Roughly 1.5 million North Carolinians draw drinking water from the Cape Fear River basin, which has documented contamination from PFOA, PFOS, GenX (HFPO-DA), and 1,4-dioxane. The EPA's April 2024 final Maximum Contaminant Level is 4.0 parts per trillion (ppt) for PFOA and PFOS individually, with public water systems required to comply by 2029. Until then, the only way to reliably remove these contaminants at the tap is an under-sink reverse osmosis system certified to NSF/ANSI 53 for PFAS reduction or a whole-house granular activated carbon system certified to NSF/ANSI P473.

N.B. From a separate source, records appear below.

/-- **A non-trivial member of 𝒜(C,B) witnesses `NontrivialMildAncientTypeIExists`** (registered OPEN,
expected false under (L)). Hence every universal stub over non-trivial class members is (L)-vacuous. -/
theorem nontrivialMildAncientTypeIExists_of_inClass (h : InClass C B M)
    (hnt : ∃ s : ℝ, s < 0 ∧ ∃ y : E³, M s y ≠ 0) : NontrivialMildAncientTypeIExists := by
  have hmild := isBoundedAncientMildSolution_of_inClass h
  obtain ⟨hcont, -, -, -, -, q, H, hsws, hgrad, hI⟩ := h
  obtain ⟨s, hs, y, hy⟩ := hnt
  exact ⟨M, q, H, hmild, hsws, hgrad, not_ae_eq_zero_of_continuousOn hcont hs hy, hI⟩

/-- … with measurable slices (continuity), so it also refutes the KNSS Liouville conjecture (L). -/
theorem not_liouville_of_inClass (h : InClass C B M)
    (hnt : ∃ s : ℝ, s < 0 ∧ ∃ y : E³, M s y ≠ 0) : ¬ LiouvilleConjectureNS := by
  have hmild := isBoundedAncientMildSolution_of_inClass h
  obtain ⟨hcont, -, -, -, -, q, H, hsws, hgrad, hI⟩ := h
  obtain ⟨s, hs, y, hy⟩ := hnt
  have hmeas : ∀ t < 0, AEStronglyMeasurable (M t) volume := fun t ht =>
    (hcont.comp_continuous (f := fun x : E³ => (t, x)) (by fun_prop)
      fun x => ⟨ht, mem_univ _⟩).aestronglyMeasurable
  exact (not_liouvilleConjectureNS_of_nontrivialMildAncientTypeI_measurable
    ⟨M, q, H, hmeas, hmild, hsws, hgrad, not_ae_eq_zero_of_continuousOn hcont hs hy, hI⟩).2

/-! ### The class is consistently stated: the zero field is a member (and, under (L), the only one) -/

/-- **Non-junk check of the inlined class**: `M = 0` satisfies every conjunct of 𝒜(C,B) iff `0 ≤ C`
and `0 ≤ B` — the Oseen identity, the heat term and the Duhamel term are honest (`0 = 0 - 0`), the
suitable-weak data are those of the zero flow (`𝐈 = 0`). So the universal stubs 3–4 are not vacuous
for a junk reason (unsatisfiable hypotheses); they are vacuous exactly modulo Type-I ancient solutions. -/
theorem inClass_zero (hC : 0 ≤ C) (hB : 0 ≤ B) : InClass C B (0 : ℝ → E³ → E³) := by
  have hs := parasitic_isSuitableWeakSolutionOn 0
  have hg := parasitic_hasWeakSpatialGradientOn 0
  rw [parasiticVelocity_zero] at hs hg
  rw [parasiticPressure_zero] at hs
  have hG : (fun (t : ℝ) (x : E³) => fderiv ℝ ((0 : ℝ → E³ → E³) t) x) = 0 := by
    funext t x
    simp
  rw [hG] at hg
  refine ⟨continuousOn_const, fun t _ => isWeaklyDivFree_const (0 : E³), fun s t _ _ x => ?_,
    fun t _ x => by simpa using hB, fun t _ x => ?_, 0, 0, hs, hg, ?_⟩
  · have h0 : (0 : ℝ → E³ → E³) s = fun _ : E³ => (0 : E³) := rfl
    have h1 : UnboundedOperators.heatExtension ((0 : ℝ → E³ → E³) s) (t - s) = 0 := by
      rw [h0]
      exact UnboundedOperators.heatExtension_zero_fun (t - s)
    rw [h1, oseenDuhamel_zero_left]
    simp
  · simp only [Pi.zero_apply, norm_zero]
    positivity
  · rw [typeIBound_zero]
    exact ENNReal.zero_lt_top

/-- `InClass C B 0 ↔ 0 ≤ C ∧ 0 ≤ B`. -/
theorem inClass_zero_iff : InClass C B (0 : ℝ → E³ → E³) ↔ 0 ≤ C ∧ 0 ≤ B := by
  refine ⟨fun h => ⟨?_, ?_⟩, fun h => inClass_zero h.1 h.2⟩
  · have := h.2.2.2.2.1 (-1) (by norm_num) 0
    simp only [Pi.zero_apply, norm_zero, neg_neg, Real.sqrt_one, div_one] at this
    exact this
  · simpa using h.2.2.2.1 (-1) (by norm_num) 0

/-! ## §2 THE BET and the hull closure are (L)-vacuous -/

/-- `stub_hullSelection` from `¬ NontrivialMildAncientTypeIExists`. -/
theorem hullSelection_of_not_nontrivial (hno : ¬ NontrivialMildAncientTypeIExists) : HullSelection :=
  fun _ _ _ _ hM hnt => absurd (nontrivialMildAncientTypeIExists_of_inClass hM hnt) hno
/-- **… hence branch C's per-datum antecedent «∃ ρ qK, QPinned ∧ PilotKummerCompatHull» FAILS** there (any `col`, every pair of realising
ideles) — W-neg-1's `WRow.not_exists_qPinned_and_hull_triple_of_hullCells_tameSharp`. [cite: Mochizuki2012, IUTchIII Cor. 3.12 Step (xi-f) p. 184] [cite: DupuyHilado2025, §4.9] [claim: Mochizuki2012, status: disputed] -/
theorem WRow.not_exists_qPinned_and_hull_lamSeven_thirty_band {k l : ℕ} (hk : k = 30) (hl : l.Prime) (hlo : 481 ≤ l) (hhi : l ≤ 4069338436799)
    (T : Cor22.ThetaVolumeDatumAt (ratPoint ((2 : ℚ)⁻¹ + 2 / 7 ^ k)) l) :
    letI := T.instFieldF; letI := T.instNumberFieldF; letI := T.instAlgebraF; letI := T.instFieldK
    letI := T.instNumberFieldK; letI := T.instAlgebraK; letI := T.instFieldFbar; letI := T.instAlgebraFbar
    letI := T.instAlgebraKFbar; letI := T.instIsElliptic
    ∀ {logv : PadicLogs T.K} (hlog : LogvAnalytic logv) (M : Type) [Field M] [NumberField M]
      (archPk : ∀ (j : (thetaIndex (pilotDataOfK T.D T.K)).Label) (vQ : (thetaIndex (pilotDataOfK T.D T.K)).VQ),
        Set ((logShellsDH (pilotDataOfK T.D T.K) logv).Packet j vQ))
      (archSub : ∀ (j : (thetaIndex (pilotDataOfK T.D T.K)).Label) (v : (thetaIndex (pilotDataOfK T.D T.K)).V),
        Set ((logShellsDH (pilotDataOfK T.D T.K) logv).Packet j ((thetaIndex (pilotDataOfK T.D T.K)).over v)))
      (Ψ : ℤ → ∀ v : (thetaIndex (pilotDataOfK T.D T.K)).V, v ∈ (thetaIndex (pilotDataOfK T.D T.K)).Vbad →
        Set ((logShellsDH (pilotDataOfK T.D T.K) logv).StarPacket v))
      (act : ℤ → ∀ v : (thetaIndex (pilotDataOfK T.D T.K)).V, v ∈ (thetaIndex (pilotDataOfK T.D T.K)).Vbad →
        (logShellsDH (pilotDataOfK T.D T.K) logv).StarPacket v → Module.End ℚ ((logShellsDH (pilotDataOfK T.D T.K) logv).StarPacket v))
      (Mmod : ℤ → ∀ j : (thetaIndex (pilotDataOfK T.D T.K)).LabelStar, Set ((logShellsDH (pilotDataOfK T.D T.K) logv).GlobalPacket j.1))
      (region : ℤ → ∀ j : (thetaIndex (pilotDataOfK T.D T.K)).LabelStar, FinDivisor M → ∀ vQ : (thetaIndex (pilotDataOfK T.D T.K)).VQ,
        Set ((logShellsDH (pilotDataOfK T.D T.K) logv).Packet j.1 vQ))
      (n : ℤ) {HT : Type} {LogLink : HT → HT → Type} {IsFull : ∀ {s t : HT}, LogLink s t → Prop}
      (lat : LGPGaussianLogThetaLattice LogLink IsFull)
      {Frd : Type} {IsoF : Frd → Frd → Type} {Ob : Frd → Type} {realify : Frd → Frd} {Strip : Type}
      {IsoS : Strip → Strip → Type} {Mv : ∀ v : (thetaIndex (pilotDataOfK T.D T.K)).V, v ∈ (thetaIndex (pilotDataOfK T.D T.K)).Vbad → Type}
      [∀ v h, Monoid (Mv v h)]
      (sig : GlobalLGPFrobenioidSignature (thetaIndex (pilotDataOfK T.D T.K)).lstar (thetaIndex (pilotDataOfK T.D T.K)).V
        (· ∈ (thetaIndex (pilotDataOfK T.D T.K)).Vbad) Frd IsoF Ob realify Strip IsoS Mv)
      (split : SplittingMonoids Mv) {ObΔ : Type} {N : ∀ v : (thetaIndex (pilotDataOfK T.D T.K)).V, v ∈ (thetaIndex (pilotDataOfK T.D T.K)).Vbad → Type}
      [∀ v h, Monoid (N v h)] (qData : QPilotData ObΔ N)
      (tq : ∀ (pp : Nat.Primes) (x : (thetaIndex (pilotDataOfK T.D T.K)).Fibre (.inr pp)),
        haveI : Fact (pp : ℕ).Prime := ⟨pp.2⟩; kOf (pilotDataOfK T.D T.K) pp.1 x)
      (t : ∀ (pp : Nat.Primes) (_ : Fin (pilotDataOfK T.D T.K).lstar) (x : (thetaIndex (pilotDataOfK T.D T.K)).Fibre (.inr pp)),
        haveI : Fact (pp : ℕ).Prime := ⟨pp.2⟩; kOf (pilotDataOfK T.D T.K) pp.1 x)
      (htq0 : ∀ pp x, tq pp x ≠ 0)
      (htq1 : ∀ (pp : Nat.Primes) (x : (thetaIndex (pilotDataOfK T.D T.K)).Fibre (.inr pp)),
        haveI : Fact (pp : ℕ).Prime := ⟨pp.2⟩; placeOf (pilotDataOfK T.D T.K) pp.1 x ∉ (pilotDataOfK T.D T.K).S → ‖tq pp x‖ = 1)
      (col : ℤ → Column (logShellsDH (pilotDataOfK T.D T.K) logv))
      (_ht0 : ∀ pp i x, t pp i x ≠ 0)
      (_ht : ∀ (pp : Nat.Primes) (i : Fin (pilotDataOfK T.D T.K).lstar) (x : (thetaIndex (pilotDataOfK T.D T.K)).Fibre (.inr pp)),
        haveI : Fact (pp : ℕ).Prime := ⟨pp.2⟩
        Real.log ‖t pp i x‖ = -((pilotDataOfK T.D T.K).thetaPilot i (placeOf (pilotDataOfK T.D T.K) pp.1 x)) *
          logNorm T.K (placeOf (pilotDataOfK T.D T.K) pp.1 x) / localDegree T.K (placeOf (pilotDataOfK T.D T.K) pp.1 x))
      (_htq : ∀ (pp : Nat.Primes) (x : (thetaIndex (pilotDataOfK T.D T.K)).Fibre (.inr pp)),
        haveI : Fact (pp : ℕ).Prime := ⟨pp.2⟩
        Real.log ‖tq pp x‖ = -((pilotDataOfK T.D T.K).qPilot (placeOf (pilotDataOfK T.D T.K) pp.1 x)) *
          logNorm T.K (placeOf (pilotDataOfK T.D T.K) pp.1 x) / localDegree T.K (placeOf (pilotDataOfK T.D T.K) pp.1 x)),
      ¬ ∃ (ρ : (∀ v : (thetaIndex (pilotDataOfK T.D T.K)).V, v ∈ (thetaIndex (pilotDataOfK T.D T.K)).Vbad →
              Set ((logShellsDH (pilotDataOfK T.D T.K) logv).StarPacket v)) →
            ∀ (j : (thetaIndex (pilotDataOfK T.D T.K)).Label) (vQ : (thetaIndex (pilotDataOfK T.D T.K)).VQ),
              Set ((logShellsDH (pilotDataOfK T.D T.K) logv).Packet j vQ))
          (qK : ∀ v : (thetaIndex (pilotDataOfK T.D T.K)).V, v ∈ (thetaIndex (pilotDataOfK T.D T.K)).Vbad →
            Set ((logShellsDH (pilotDataOfK T.D T.K) logv).StarPacket v)),
          QPinned ({ toSituation := situationPrVol (pilotDataOfK T.D T.K) hlog M archPk archSub Ψ act Mmod region, col := col } :
              LatticeSituation (thetaIndex (pilotDataOfK T.D T.K)))
            (settingPrVolSharp (pilotDataOfK T.D T.K) hlog M archPk archSub Ψ act Mmod region n lat sig split qData tq t htq0 htq1) ρ qK ∧
          PilotKummerCompatHull ({ toSituation := situationPrVol (pilotDataOfK T.D T.K) hlog M archPk archSub Ψ act Mmod region, col := col } :
              LatticeSituation (thetaIndex (pilotDataOfK T.D T.K)))
            (settingPrVolSharp (pilotDataOfK T.D T.K) hlog M archPk archSub Ψ act Mmod region n lat sig split qData tq t htq0 htq1) ρ qK := by
  subst hk
  obtain ⟨hhi', hodd, h7, hi⟩ := RefBand.hex30_band_aux hl hlo hhi
  revert T
  rw [lamSeven_eq_hex30]
  intro T
  exact WRow.not_exists_qPinned_and_hull_triple_of_hullCells_tameSharp isABCTriple_hex30 T ⟨7, by norm_num⟩ (by norm_num) (by norm_num) (by norm_num)
    h7 (by norm_num) factorization_triple_hex30.2.2.1 (i := (l - 1) / 2 - 1) hi
    (fun A hA30 hA15 hAev hA3 hA5 => RefBand.cells_hex30_band hlo hhi' hodd (by omega) A hA30 hA15 hAev hA3 hA5)

/-- **… and in the K-LINE SHAPE (CHOSEN realising ideles, PINNED reading)** — the shape of the by-name lower pieces: every prime
`481 ≤ l ≤ 4069338436799` — W-neg-1's `GenuineK.not_pilotKummerCompatHull_chosen_triple_of_hullCells_tameSharp`. [cite: Mochizuki2012, IUTchIII Cor. 3.12 Step (xi-f) p. 184] [cite: DupuyHilado2025, §4.9] [claim: Mochizuki2012, status: disputed] -/
theorem GenuineK.not_pilotKummerCompatHull_chosen_lamSeven_thirty_band {k l : ℕ} (hk : k = 30) (hl : l.Prime) (hlo : 481 ≤ l) (hhi : l ≤ 4069338436799)
    (T : Cor22.ThetaVolumeDatumAt (ratPoint ((2 : ℚ)⁻¹ + 2 / 7 ^ k)) l) :
    letI := T.instFieldF; letI := T.instNumberFieldF; letI := T.instAlgebraF; letI := T.instFieldK
    letI := T.instNumberFieldK; letI := T.instAlgebraK; letI := T.instFieldFbar; letI := T.instAlgebraFbar
    letI := T.instAlgebraKFbar; letI := T.instIsElliptic
    ∀ (M : Type) [Field M] [NumberField M]
      (archPk : ∀ (j : (thetaIndex (pilotDataOfK T.D T.K)).Label) (vQ : (thetaIndex (pilotDataOfK T.D T.K)).VQ),
        Set ((logShellsDH (pilotDataOfK T.D T.K) (analyticLogv T.K)).Packet j vQ))
      (archSub : ∀ (j : (thetaIndex (pilotDataOfK T.D T.K)).Label) (v : (thetaIndex (pilotDataOfK T.D T.K)).V),
        Set ((logShellsDH (pilotDataOfK T.D T.K) (analyticLogv T.K)).Packet j ((thetaIndex (pilotDataOfK T.D T.K)).over v)))
      (Ψ : ℤ → ∀ v : (thetaIndex (pilotDataOfK T.D T.K)).V, v ∈ (thetaIndex (pilotDataOfK T.D T.K)).Vbad →
        Set ((logShellsDH (pilotDataOfK T.D T.K) (analyticLogv T.K)).StarPacket v))
      (act : ℤ → ∀ v : (thetaIndex (pilotDataOfK T.D T.K)).V, v ∈ (thetaIndex (pilotDataOfK T.D T.K)).Vbad →
        (logShellsDH (pilotDataOfK T.D T.K) (analyticLogv T.K)).StarPacket v →
          Module.End ℚ ((logShellsDH (pilotDataOfK T.D T.K) (analyticLogv T.K)).StarPacket v))
      (Mmod : ℤ → ∀ j : (thetaIndex (pilotDataOfK T.D T.K)).LabelStar, Set ((logShellsDH (pilotDataOfK T.D T.K) (analyticLogv T.K)).GlobalPacket j.1))
      (region : ℤ → ∀ j : (thetaIndex (pilotDataOfK T.D T.K)).LabelStar, FinDivisor M → ∀ vQ : (thetaIndex (pilotDataOfK T.D T.K)).VQ,
        Set ((logShellsDH (pilotDataOfK T.D T.K) (analyticLogv T.K)).Packet j.1 vQ))
      (frobAdm : ℤ → ℤ → ∀ (j : (thetaIndex (pilotDataOfK T.D T.K)).Label) (vQ : (thetaIndex (pilotDataOfK T.D T.K)).VQ),
        Set ((logShellsDH (pilotDataOfK T.D T.K) (analyticLogv T.K)).Packet j vQ) → Prop)
      (frobLogvol : ℤ → ℤ → ∀ (j : (thetaIndex (pilotDataOfK T.D T.K)).Label) (vQ : (thetaIndex (pilotDataOfK T.D T.K)).VQ),
        Set ((logShellsDH (pilotDataOfK T.D T.K) (analyticLogv T.K)).Packet j vQ) → ℝ)
      (frobΨ : ℤ → ℤ → ∀ v : (thetaIndex (pilotDataOfK T.D T.K)).V, v ∈ (thetaIndex (pilotDataOfK T.D T.K)).Vbad →
        Set ((logShellsDH (pilotDataOfK T.D T.K) (analyticLogv T.K)).StarPacket v))
      (frobMmod : ℤ → ℤ → ∀ j : (thetaIndex (pilotDataOfK T.D T.K)).LabelStar, Set ((logShellsDH (pilotDataOfK T.D T.K) (analyticLogv T.K)).GlobalPacket j.1))
      (unitImage : ℤ → ℤ → ℕ → ∀ (j : (thetaIndex (pilotDataOfK T.D T.K)).Label) (vQ : (thetaIndex (pilotDataOfK T.D T.K)).VQ),
        Set ((logShellsDH (pilotDataOfK T.D T.K) (analyticLogv T.K)).Packet j vQ))
      (ballImage : ℤ → ℤ → ∀ (j : (thetaIndex (pilotDataOfK T.D T.K)).Label) (vQ : (thetaIndex (pilotDataOfK T.D T.K)).VQ),
        Set ((logShellsDH (pilotDataOfK T.D T.K) (analyticLogv T.K)).Packet j vQ))
      (thetaDiv : ℤ → ℤ → LgpDivisor M (thetaIndex (pilotDataOfK T.D T.K)).lstar)
      (n : ℤ) {HT : Type} {LogLink : HT → HT → Type} {IsFull : ∀ {s t : HT}, LogLink s t → Prop}
      (lat : LGPGaussianLogThetaLattice LogLink IsFull)
      {Frd : Type} {IsoF : Frd → Frd → Type} {Ob : Frd → Type} {realify : Frd → Frd} {Strip : Type}
      {IsoS : Strip → Strip → Type} {Mv : ∀ v : (thetaIndex (pilotDataOfK T.D T.K)).V, v ∈ (thetaIndex (pilotDataOfK T.D T.K)).Vbad → Type}
      [∀ v h, Monoid (Mv v h)]
      (sig : GlobalLGPFrobenioidSignature (thetaIndex (pilotDataOfK T.D T.K)).lstar (thetaIndex (pilotDataOfK T.D T.K)).V
        (· ∈ (thetaIndex (pilotDataOfK T.D T.K)).Vbad) Frd IsoF Ob realify Strip IsoS Mv)
      (split : SplittingMonoids Mv) {ObΔ : Type} {N : ∀ v : (thetaIndex (pilotDataOfK T.D T.K)).V, v ∈ (thetaIndex (pilotDataOfK T.D T.K)).Vbad → Type}
      [∀ v h, Monoid (N v h)] (qData : QPilotData ObΔ N)
      (qK : ∀ v : (thetaIndex (pilotDataOfK T.D T.K)).V, v ∈ (thetaIndex (pilotDataOfK T.D T.K)).Vbad →
        Set ((logShellsDH (pilotDataOfK T.D T.K) (analyticLogv T.K)).StarPacket v)),
      ¬ Cor312Vol.PilotKummerCompatHull
          (LatticeSituation.ofShells (logShellsDH (pilotDataOfK T.D T.K) (analyticLogv T.K)) M archPk archSub
            (summandPiecesPr (pilotDataOfK T.D T.K) (logvAnalytic_analyticLogv (F := T.K))).Adm
            (summandPiecesPr (pilotDataOfK T.D T.K) (logvAnalytic_analyticLogv (F := T.K))).logvol Ψ act Mmod region frobAdm frobLogvol frobΨ
            frobMmod unitImage ballImage thetaDiv)
          (settingPrVolSharp (pilotDataOfK T.D T.K) (logvAnalytic_analyticLogv (F := T.K)) M archPk archSub Ψ act Mmod region n lat sig split qData
            (exists_realising_qIdeles_pilotDataOfK T.D).choose (exists_realising_thetaIdeles_pilotDataOfK T.D).choose
            (exists_realising_qIdeles_pilotDataOfK T.D).choose_spec.1 (exists_realising_qIdeles_pilotDataOfK T.D).choose_spec.2.1)
          (fun _ => Cor312.Setting.qRegion
            (settingPrVolSharp (pilotDataOfK T.D T.K) (logvAnalytic_analyticLogv (F := T.K)) M archPk archSub Ψ act Mmod region n lat sig split qData
              (exists_realising_qIdeles_pilotDataOfK T.D).choose (exists_realising_thetaIdeles_pilotDataOfK T.D).choose
              (exists_realising_qIdeles_pilotDataOfK T.D).choose_spec.1 (exists_realising_qIdeles_pilotDataOfK T.D).choose_spec.2.1)) qK := by
  subst hk
  obtain ⟨hhi', hodd, h7, hi⟩ := RefBand.hex30_band_aux hl hlo hhi
  revert T
  rw [lamSeven_eq_hex30]
  intro T
  exact GenuineK.not_pilotKummerCompatHull_chosen_triple_of_hullCells_tameSharp isABCTriple_hex30 T ⟨7, by norm_num⟩ (by norm_num) (by norm_num) (by norm_num)
    h7 (by norm_num) factorization_triple_hex30.2.2.1 (i := (l - 1) / 2 - 1) hi
    (fun A hA30 hA15 hAev hA3 hA5 => RefBand.cells_hex30_band hlo hhi' hodd (by omega) A hA30 hA15 hAev hA3 hA5)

How Cape Fear Got Contaminated
The Cape Fear River basin — supplying Wilmington (CFPUA), Fayetteville (PWC), Pittsboro, and dozens of smaller communities — has been contaminated with per- and polyfluoroalkyl substances (PFAS) since at least the 1980s, primarily from a single facility: the former DuPont (now Chemours) fluorochemical plant near Fayetteville. The contamination became national news in 2017 when researchers detected GenX (a PFAS-replacement compound Chemours had been discharging since 2009) downstream of the plant.
1,4-Dioxane — a stabilizer used in industrial solvents — entered the basin separately, primarily through the Haw River from Greensboro and Reidsville industrial sources. Pittsboro draws drinking water from the Haw and has tested above NC's 0.35 ppb groundwater standard multiple times.
What Filters Actually Remove PFAS
| Filter Type | Removes PFAS? | NSF Certification | 2026 Cost |
|---|---|---|---|
| Standard activated carbon (Brita, fridge) | Limited / inconsistent | NSF 42 (taste/odor only) | $30–$80 |
| NSF/ANSI 53 carbon block (Brita Elite, faucet) | Yes — PFOA/PFOS only | NSF/ANSI 53 PFOA/PFOS | $40–$200 |
| Under-sink reverse osmosis | Yes — 95–99% all PFAS species | NSF/ANSI 58 + 53 | $600–$1,800 |
| Whole-house GAC (PFAS-rated) | Yes — broad PFAS reduction | NSF/ANSI P473 | $2,500–$5,000 |
The two approaches that reliably remove the full PFAS family at the tap: NSF/ANSI 58 + 53 certified under-sink reverse osmosis, or NSF/ANSI P473-rated whole-house granular activated carbon. Standard pitcher and fridge filters — including most Brita Standard cartridges — are not certified for PFAS and should not be relied on for confirmed Cape Fear basin homes.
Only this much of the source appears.